Show that $T \mathbb{R}^n$ is diffeomorphic to $\mathbb{R}^{2n}$

Question

$T \mathbb{R}^n$ is the tangent bundle to $\mathbb{R}^n$. How do I show that is is diffeomorphic to $\mathbb{R}^{2n}$? I know that there is an isomorphism (and therefore a diffeomorphism) between $\mathbb{R}^n$ and $T_p \mathbb{R}^n$, can I conclude from here, using the fact that $TM$ is the disjoint union of all $T_pM$s?

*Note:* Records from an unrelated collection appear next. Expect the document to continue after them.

/-! ## §2 The bound from the planted letters -/

section Bound

variable {m n : Type*} [Fintype m] [DecidableEq m] [Fintype n] [DecidableEq n]
variable {G D₁ D₂ W₁ W₂ : Matrix n n ℂ} {G' D₁' D₂' W₁' W₂' : Matrix m m ℂ} {J : Matrix m n ℂ}

/-- **`opNorm_planted_twoWord_sandwich_le` — THE ONE-STEP SANDWICH LAW OF `GD₁W₁D₂W₂` FROM THE PLANTED LAWS OF `G`, `W₁`, `W₂` AND TWO NESTED BOUNDED MULTIPLIERS** [our proof]:
`‖G‖ ≤ g`, `‖Dᵢ‖, ‖Dᵢ′‖ ≤ α`, `‖Wᵢ‖, ‖Wᵢ′‖ ≤ κ`, `‖Ã‖, ‖J‖ ≤ 1`, `JᴴJ = 1`, `ÃJ = 1 + F`, `Dᵢ′J = JDᵢ`, `‖G′ − JGJᴴ‖ ≤ p_G`, `‖Wᵢ′ − JWᵢJᴴ‖ ≤ p_W`, `‖FG‖ ≤ f`, `‖W₂Fᴴ‖ ≤ f_W` ⟹
`‖Ã(G′D₁′W₁′D₂′W₂′)Ãᴴ − GD₁W₁D₂W₂‖ ≤ (ακ)(ακ)·p_G + gα(ακ)·p_W + gακα·p_W + f·((ακ)(ακ)) + gακα·f_W`. -/
theorem opNorm_planted_twoWord_sandwich_le {g α κ pG pW f fW : ℝ} (hG : ‖G‖ ≤ g) (hD₁ : ‖D₁‖ ≤ α) (hD₁' : ‖D₁'‖ ≤ α) (hD₂ : ‖D₂‖ ≤ α) (hD₂' : ‖D₂'‖ ≤ α)
    (hW₁ : ‖W₁‖ ≤ κ) (hW₁' : ‖W₁'‖ ≤ κ) (hW₂ : ‖W₂‖ ≤ κ) (hW₂' : ‖W₂'‖ ≤ κ) {At : Matrix n m ℂ} (hAt : ‖At‖ ≤ 1) (hJ : ‖J‖ ≤ 1) (hJJ : Jᴴ * J = 1) {F : Matrix n n ℂ} (hAJ : At * J = 1 + F)
    (h₁ : D₁' * J = J * D₁) (h₂ : D₂' * J = J * D₂) (hpG : ‖G' - J * G * Jᴴ‖ ≤ pG) (hpW₁ : ‖W₁' - J * W₁ * Jᴴ‖ ≤ pW) (hpW₂ : ‖W₂' - J * W₂ * Jᴴ‖ ≤ pW) (hF : ‖F * G‖ ≤ f) (hfW : ‖W₂ * Fᴴ‖ ≤ fW) :
    ‖At * (G' * D₁' * W₁' * D₂' * W₂') * Atᴴ - G * D₁ * W₁ * D₂ * W₂‖
      ≤ (α * κ) * (α * κ) * pG + g * α * (α * κ) * pW + g * α * κ * α * pW + f * ((α * κ) * (α * κ)) + g * α * κ * α * fW := by
  have hg : 0 ≤ g := (norm_nonneg _).trans hG
  have hα : 0 ≤ α := (norm_nonneg _).trans hD₁
  have hκ : 0 ≤ κ := (norm_nonneg _).trans hW₁
  have hf : 0 ≤ f := (norm_nonneg _).trans hF
  have hpG0 : 0 ≤ pG := (norm_nonneg _).trans hpG
  have hpW0 : 0 ≤ pW := (norm_nonneg _).trans hpW₁
  have hAt' : ‖Atᴴ‖ ≤ 1 := by rw [Matrix.l2_opNorm_conjTranspose]; exact hAt
  have hJ' : ‖Jᴴ‖ ≤ 1 := by rw [Matrix.l2_opNorm_conjTranspose]; exact hJ
  have hAJn : ‖(At * J)ᴴ‖ ≤ 1 := by
    rw [Matrix.l2_opNorm_conjTranspose]
    calc ‖At * J‖ ≤ ‖At‖ * ‖J‖ := Matrix.l2_opNorm_mul _ _
      _ ≤ 1 * 1 := mul_le_mul hAt hJ (norm_nonneg _) zero_le_one
      _ = 1 := one_mul 1
  -- planted items are bounded like the items
  have hJGJ : ‖J * G * Jᴴ‖ ≤ g := by
    calc ‖J * G * Jᴴ‖ ≤ ‖J * G‖ * ‖Jᴴ‖ := Matrix.l2_opNorm_mul _ _
      _ ≤ (‖J‖ * ‖G‖) * 1 := mul_le_mul (Matrix.l2_opNorm_mul _ _) hJ' (norm_nonneg _) (mul_nonneg (norm_nonneg _) (norm_nonneg _))
      _ ≤ (1 * g) * 1 := mul_le_mul_of_nonneg_right (mul_le_mul hJ hG (norm_nonneg _) zero_le_one) zero_le_one
      _ = g := by ring
  have hJWJ : ‖J * W₁ * Jᴴ‖ ≤ κ := by
    calc ‖J * W₁ * Jᴴ‖ ≤ ‖J * W₁‖ * ‖Jᴴ‖ := Matrix.l2_opNorm_mul _ _
      _ ≤ (‖J‖ * ‖W₁‖) * 1 := mul_le_mul (Matrix.l2_opNorm_mul _ _) hJ' (norm_nonneg _) (mul_nonneg (norm_nonneg _) (norm_nonneg _))
      _ ≤ (1 * κ) * 1 := mul_le_mul_of_nonneg_right (mul_le_mul hJ hW₁ (norm_nonneg _) zero_le_one) zero_le_one
      _ = κ := by ring
  -- products of bounded factors
  have hDW' : ‖D₂' * W₂'‖ ≤ α * κ := (Matrix.l2_opNorm_mul _ _).trans (mul_le_mul hD₂' hW₂' (norm_nonneg _) hα)
  have hD1W' : ‖D₁' * W₁'‖ ≤ α * κ := (Matrix.l2_opNorm_mul _ _).trans (mul_le_mul hD₁' hW₁' (norm_nonneg _) hα)
  have h4' : ‖D₁' * W₁' * D₂' * W₂'‖ ≤ (α * κ) * (α * κ) := by
    rw [Matrix.mul_assoc (D₁' * W₁')]
    exact (Matrix.l2_opNorm_mul _ _).trans (mul_le_mul hD1W' hDW' (norm_nonneg _) (mul_nonneg hα hκ))
  have hDW : ‖D₂ * W₂‖ ≤ α * κ := (Matrix.l2_opNorm_mul _ _).trans (mul_le_mul hD₂ hW₂ (norm_nonneg _) hα)
  have hD1W : ‖D₁ * W₁‖ ≤ α * κ := (Matrix.l2_opNorm_mul _ _).trans (mul_le_mul hD₁ hW₁ (norm_nonneg _) hα)
  have h4 : ‖D₁ * W₁ * D₂ * W₂‖ ≤ (α * κ) * (α * κ) := by
    rw [Matrix.mul_assoc (D₁ * W₁)]
    exact (Matrix.l2_opNorm_mul _ _).trans (mul_le_mul hD1W hDW (norm_nonneg _) (mul_nonneg hα hκ))
  have hGD1 : ‖J * G * Jᴴ * D₁'‖ ≤ g * α := (Matrix.l2_opNorm_mul _ _).trans (mul_le_mul hJGJ hD₁' (norm_nonneg _) hg)
  have hGD1W : ‖J * G * Jᴴ * D₁' * (J * W₁ * Jᴴ)‖ ≤ g * α * κ := (Matrix.l2_opNorm_mul _ _).trans (mul_le_mul hGD1 hJWJ (norm_nonneg _) (mul_nonneg hg hα))
  have hGD1WD : ‖J * G * Jᴴ * D₁' * (J * W₁ * Jᴴ) * D₂'‖ ≤ g * α * κ * α := (Matrix.l2_opNorm_mul _ _).trans (mul_le_mul hGD1W hD₂' (norm_nonneg _) (by positivity))
  have hGD : ‖G * D₁‖ ≤ g * α := (Matrix.l2_opNorm_mul _ _).trans (mul_le_mul hG hD₁ (norm_nonneg _) hg)
  have hGDW : ‖G * D₁ * W₁‖ ≤ g * α * κ := (Matrix.l2_opNorm_mul _ _).trans (mul_le_mul hGD hW₁ (norm_nonneg _) (mul_nonneg hg hα))
  have hGDWD : ‖G * D₁ * W₁ * D₂‖ ≤ g * α * κ * α := (Matrix.l2_opNorm_mul _ _).trans (mul_le_mul hGDW hD₂ (norm_nonneg _) (by positivity))
  -- the planted defect of the word
  have hpl : ‖G' * D₁' * W₁' * D₂' * W₂' - J * (G * D₁ * W₁ * D₂ * W₂) * Jᴴ‖ ≤ (α * κ) * (α * κ) * pG + g * α * (α * κ) * pW + g * α * κ * α * pW := by
    rw [planted_twoWord_eq hJJ h₁ h₂]
    refine (norm_add_le _ _).trans (add_le_add ((norm_add_le _ _).trans (add_le_add ?_ ?_)) ?_)
    · calc _ ≤ ‖G' - J * G * Jᴴ‖ * ‖D₁' * W₁' * D₂' * W₂'‖ := Matrix.l2_opNorm_mul _ _
        _ ≤ pG * ((α * κ) * (α * κ)) := mul_le_mul hpG h4' (norm_nonneg _) hpG0
        _ = (α * κ) * (α * κ) * pG := by ring
    · calc _ ≤ ‖J * G * Jᴴ * D₁' * (W₁' - J * W₁ * Jᴴ)‖ * ‖D₂' * W₂'‖ := Matrix.l2_opNorm_mul _ _
        _ ≤ (‖J * G * Jᴴ * D₁'‖ * ‖W₁' - J * W₁ * Jᴴ‖) * (α * κ) := mul_le_mul (Matrix.l2_opNorm_mul _ _) hDW' (norm_nonneg _) (mul_nonneg (norm_nonneg _) (norm_nonneg _))
        _ ≤ (g * α * pW) * (α * κ) := mul_le_mul_of_nonneg_right (mul_le_mul hGD1 hpW₁ (norm_nonneg _) (mul_nonneg hg hα)) (mul_nonneg hα hκ)
        _ = g * α * (α * κ) * pW := by ring
    · exact (Matrix.l2_opNorm_mul _ _).trans (mul_le_mul hGD1WD hpW₂ (norm_nonneg _) (by positivity))
  have hpl0 : 0 ≤ (α * κ) * (α * κ) * pG + g * α * (α * κ) * pW + g * α * κ * α * pW := (norm_nonneg _).trans hpl
  rw [sandwich₂_eq hAJ]
  refine (norm_add_le _ _).trans (add_le_add ((norm_add_le _ _).trans (add_le_add ?_ ?_)) ?_)
  · calc _ ≤ ‖At * (G' * D₁' * W₁' * D₂' * W₂' - J * (G * D₁ * W₁ * D₂ * W₂) * Jᴴ)‖ * ‖Atᴴ‖ := Matrix.l2_opNorm_mul _ _
      _ ≤ (‖At‖ * ‖G' * D₁' * W₁' * D₂' * W₂' - J * (G * D₁ * W₁ * D₂ * W₂) * Jᴴ‖) * 1 :=
          mul_le_mul (Matrix.l2_opNorm_mul _ _) hAt' (norm_nonneg _) (mul_nonneg (norm_nonneg _) (norm_nonneg _))
      _ ≤ (1 * ((α * κ) * (α * κ) * pG + g * α * (α * κ) * pW + g * α * κ * α * pW)) * 1 := mul_le_mul_of_nonneg_right (mul_le_mul hAt hpl (norm_nonneg _) zero_le_one) zero_le_one
      _ = (α * κ) * (α * κ) * pG + g * α * (α * κ) * pW + g * α * κ * α * pW := by ring
  · calc _ ≤ ‖F * G * (D₁ * W₁ * D₂ * W₂)‖ * ‖(At * J)ᴴ‖ := Matrix.l2_opNorm_mul _ _
      _ ≤ (‖F * G‖ * ‖D₁ * W₁ * D₂ * W₂‖) * 1 := mul_le_mul (Matrix.l2_opNorm_mul _ _) hAJn (norm_nonneg _) (mul_nonneg (norm_nonneg _) (norm_nonneg _))
      _ ≤ (f * ((α * κ) * (α * κ))) * 1 := mul_le_mul_of_nonneg_right (mul_le_mul hF h4 (norm_nonneg _) hf) zero_le_one
      _ = f * ((α * κ) * (α * κ)) := mul_one _
  · exact (Matrix.l2_opNorm_mul _ _).trans (mul_le_mul hGDWD hfW (norm_nonneg _) (by positivity))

Alternatively: I know that, if $M$ is an $n$-dimensional differentiable manifold, then $TM$ is a $2n$-dimensional differentiable manifold. I have seen the construction given in Warner, Foundations of Differentiable Manifolds and Lie Groups, page 19, complete with proof. It really shouldn't be hard to explicitely construct the diffeomorphism, but I'm struggling for ideas.

Answer 1

If $M$ is an $n$-dimensional manifold defined by the atlas $(U_i,f_i:U_i\rightarrow\mathbb{R}^n)_{i\in I}$ then $TM$ is the manifold defined by $(U_i\times\mathbb{R}^n,g_i)$ where $g_i(x,y)=f_i\circ f_j^{-1}(x), d(f_i\circ f_j^{-1})_{f_j(x)}(y))$. $\mathbb{R}^n$ is an $n$-dimensional manifold defined by the chart $(\mathbb{R}^n, Id_{\mathbb{R}^n})$, therefore $T\mathbb{R}^n$ is defined by the chart $(\mathbb{R}^n\times\mathbb{R}^n, Id_{\mathbb{R}^{2n}})$.

Answer 2

Going by Lee's definition, the tangent bundle is, by definition, disjoint union of all $T_pM $s.
Let $(U,\phi)$ be in atlas of M. Define map $f: \pi^{-1}(U) \rightarrow R^{2n} $ as $$f\Bigg(v^i|\frac{\partial}{\partial x^i}\Bigg|_p \Bigg)=(p,v) $$ Now write down the inverse of $f$ and observe that it is a bijection. Now write down the map $ id\circ f\circ\phi^{-1}$. This should in fact turn out to be identity map.